START EXCERPTED DATA
/-!
# The local Milnor fibre of a pencil member near an ordinary double point: a homeomorphism onto a cut `A₁` fibre,
# injective on homology

Family `hodge`, layer `Literature/AlgebraicGeometry/HodgeTheory`. Written by the prover seat `hodge-nonav-prover-Bx` (g15, cell
`hodge-nonav`) as a brick of the ODP-ISOTOPY port (memo `PROGRAMME-ODP-ISOTOPY-Bx-g13` §2; Picard–Lefschetz binder hPL₁
`picardLefschetz_oneNode` of crux K1-B, stmt-HodgeConjecture-19716): the generalisation of prover-Ax's `CyclicCoverPencilLocalFibre`
(step A4a for the quaternary cyclic pencil `x₃^p = f₁ + c·x₂^p`, weights `(2, 2, p)`) to an ARBITRARY degree `d ≥ 1`, `n + 2` variables,
chart `xᵢ ≠ 0`, monomial pencil direction `xᵢ^d` and an ORDINARY DOUBLE POINT (all weights `2`). For a member
`X_c = {Q ∈ S | c(Q) = c}` (`pencilFibre n d i b₀ c`, `c ≠ 0` small) of the pencil read in the regular locus `𝒴°(ℂ)`, and the part
`A = X_c ∩ {F < T'}` of it inside the Morse ball (`F` the saturated Morse radius of the Morse chart `Θ`, `Σⱼ (Θ y)ⱼ² = φ(y)`), the map

  `e : A → F = {Σ zⱼ² = 1}`,  `e(Q)ⱼ = Θ(y(Q))ⱼ / λⱼ`  (`λⱼ² = c`)

(Morse coordinates followed by the rescaling of the local Milnor fibre `{Σ wⱼ² = c}` to `{Σ zⱼ² = 1}`) is a HOMEOMORPHISM onto the cut
fibre `F ∩ E`, `E = {Σ |λⱼ|² |zⱼ|² < T'}` (inverse: `z ↦ Φ⁻¹(b'₀, Θ⁻¹(λ z))`, a point of `𝒴°(ℂ)` because the member `b₀ + c·e_{xᵢ^d}` is
nonsingular), and `E` is a coordinatewise-monotone neighbourhood of Milnor's join when `Σ |λⱼ|² < T'`; so by `PhamBrieskornJoinBounded`
(`F ∩ E ↪ F` is an isomorphism on homology) **`e` followed by the inclusion is injective on `H_k(·; ℚ)` for every `k`** — the input
`hinj` of `PicardLefschetzOfPencilIsotopy.exists_isPicardLefschetzData_one_of_pencilIsotopy`. Milnor §9 (the local fibre is the
Pham–Brieskorn fibre up to rescaling), AGZV II Part I §2.1.

* `pencilFibre`, `mem_pencilFibre_iff`, `mem_pencilFibre_iff_regCoeff_eq`;
* `localFibre_point`, `localFibre_mem`, `localFibre_smul_mem_target`, `localFibre_inv_affine`, `localFibre_inv_mem_target`,
  `localFibre_inv_spec`, `localFibre_inv_apply`;
* `exists_localFibreChart` — the map `e : C(A, F)` with its formula and the injectivity on `H_k(·; ℚ)`.

Everything is proved; one concrete definition (`pencilFibre`); no named facts. Honest scope: plumbing of the classical construction of
the geometric monodromy of a pencil near an ordinary double point; nothing here says HC or any rung is proved.

## References

* [Milnor1968] J. Milnor, Singular Points of Complex Hypersurfaces, §9 Lemma 9.2, Lemma 9.4, Thm. 9.1.
* [ArnoldGuseinzadeVarchenko2012] V. I. Arnold, S. M. Gusein-Zade, A. N. Varchenko, Singularities of Differentiable Maps II (2012),
  Part I §2.1.
-/

noncomputable section

open CategoryTheory AlgebraicGeometry MvPolynomial TopologicalSpace Set Topology Filter Complex
open scoped Manifold ContDiff Real
open Literature.AlgebraicGeometry.Motives Literature.AlgebraicGeometry.Motives.UniversalHypersurface
open Literature.AlgebraicGeometry.HodgeTheory.UniversalHypersurface Literature.Geometry.ComplexAnalytic
open Literature.AlgebraicTopology.SingularHomology

namespace Literature.AlgebraicGeometry.HodgeTheory

namespace NodalPencil

/-- **The member `X_c` of the pencil read in the regular locus**: the points of the pencil slice with pencil coordinate `c`.
[cite: ArnoldGuseinzadeVarchenko2012, Part I §2.1] -/
def pencilFibre (n d : ℕ) (i : Fin (n + 2)) (b₀ : DegIndex n d → ℂ) (c : ℂ) : Set (ComplexPoints (regularTotal ℂ n d)) :=
  {Q | Q ∈ pencilSlice n d i b₀ ∧ pencilCoord n d i b₀ Q = c}

/-- Membership in `X_c`, unfolded. [cite: ArnoldGuseinzadeVarchenko2012, Part I §2.1] -/
theorem mem_pencilFibre_iff (n d : ℕ) (i : Fin (n + 2)) (b₀ : DegIndex n d → ℂ) (c : ℂ) (Q : ComplexPoints (regularTotal ℂ n d)) :
    Q ∈ pencilFibre n d i b₀ c ↔ Q ∈ pencilSlice n d i b₀ ∧ pencilCoord n d i b₀ Q = c :=
  Iff.rfl

/-- **`X_c` is the set of points with coefficient vector `b₀ + c·e_{xᵢ^d}`.** [cite: ArnoldGuseinzadeVarchenko2012, Part I §2.1] -/
theorem mem_pencilFibre_iff_regCoeff_eq {n d : ℕ} {i : Fin (n + 2)} (b₀ : DegIndex n d → ℂ) (c : ℂ)
    (Q : ComplexPoints (regularTotal ℂ n d)) :
    Q ∈ pencilFibre n d i b₀ c ↔ regCoeff ℂ n d Q = b₀ + Pi.single (regPowIndex n d i) c := by
  constructor
  · rintro ⟨hS, hc⟩
    rw [regCoeff_eq_add_single_pencilCoord n d i b₀ hS, hc]
  · intro h
    have hS : Q ∈ pencilSlice n d i b₀ := fun m => by
      rw [h, Pi.add_apply, Pi.single_eq_of_ne m.2, add_zero]
    refine ⟨hS, ?_⟩
    have h1 := congrFun (regCoeff_eq_add_single_pencilCoord n d i b₀ hS) (regPowIndex n d i)
    rw [h, Pi.add_apply, Pi.add_apply, Pi.single_eq_same, Pi.single_eq_same] at h1
    exact (add_left_cancel h1).symm

section LocalFibre

variable {n d : ℕ} {i : Fin (n + 2)} (hd : 0 < d) (b₀ : DegIndex n d → ℂ)
  (Φ : OpenPartialHomeomorph (ComplexPoints (regularTotal ℂ n d)) (({m : DegIndex n d // m ≠ regPowIndex n d i} ⊕ Fin (n + 1)) → ℂ))
  (hΦ : ⇑Φ = regChartFun n d i) (hΦs : Φ.source = regChartDom n d i) (hΦt : Φ.target = regChartFun n d i '' regChartDom n d i)
  (Θ : OpenPartialHomeomorph (Fin (n + 1) → ℂ) (Fin (n + 1) → ℂ)) {r R''' R'' : ℝ}
  (hr : {z : Fin (n + 1) → ℂ | ∑ j, ‖z j‖ ^ 2 ≤ r ^ 2} ⊆ Θ.target)
  (φ : (Fin (n + 1) → ℂ) → ℂ)
  (hφ : ∀ y, φ y = regChartCoeffVec n d i
    (Sum.elim (fun m : {m : DegIndex n d // m ≠ regPowIndex n d i} => b₀ m.1) y) (regPowIndex n d i) - b₀ (regPowIndex n d i))
  (hΘφ : ∀ y ∈ Θ.source, ∑ j, (Θ y j) ^ 2 = φ y)
  {ρW : ℝ}
  (hns : ∀ c : ℂ, c ≠ 0 → ‖c‖ < ρW →
    SmoothHypersurface.IsNonsingularForm ℂ (formOfCoeffs (b₀ + Pi.single (regPowIndex n d i) c)))
  (hR : R''' < R'') {T' : ℝ} (hT'R : T' ≤ R''') (hT'r : T' ≤ r ^ 2)
  {c : ℂ} (hc0 : c ≠ 0) (hcρ : ‖c‖ < ρW)
  (lam : Fin (n + 1) → ℂ) (hlam : ∀ j, lam j ^ 2 = c)
include hd hΦ hΦs hΦt hr hφ hΘφ hns hR hT'R hT'r hc0 hcρ hlam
END EXCERPTED DATA
*REQUIRED ACTION*
Take from the material every line that holds "proved".

*WRITTEN RESPONSE*
Everything is proved; one concrete definition (`pencilFibre`); no named facts. Honest scope: plumbing of the classical construction of
the geometric monodromy of a pencil near an ordinary double point; nothing here says HC or any rung is proved.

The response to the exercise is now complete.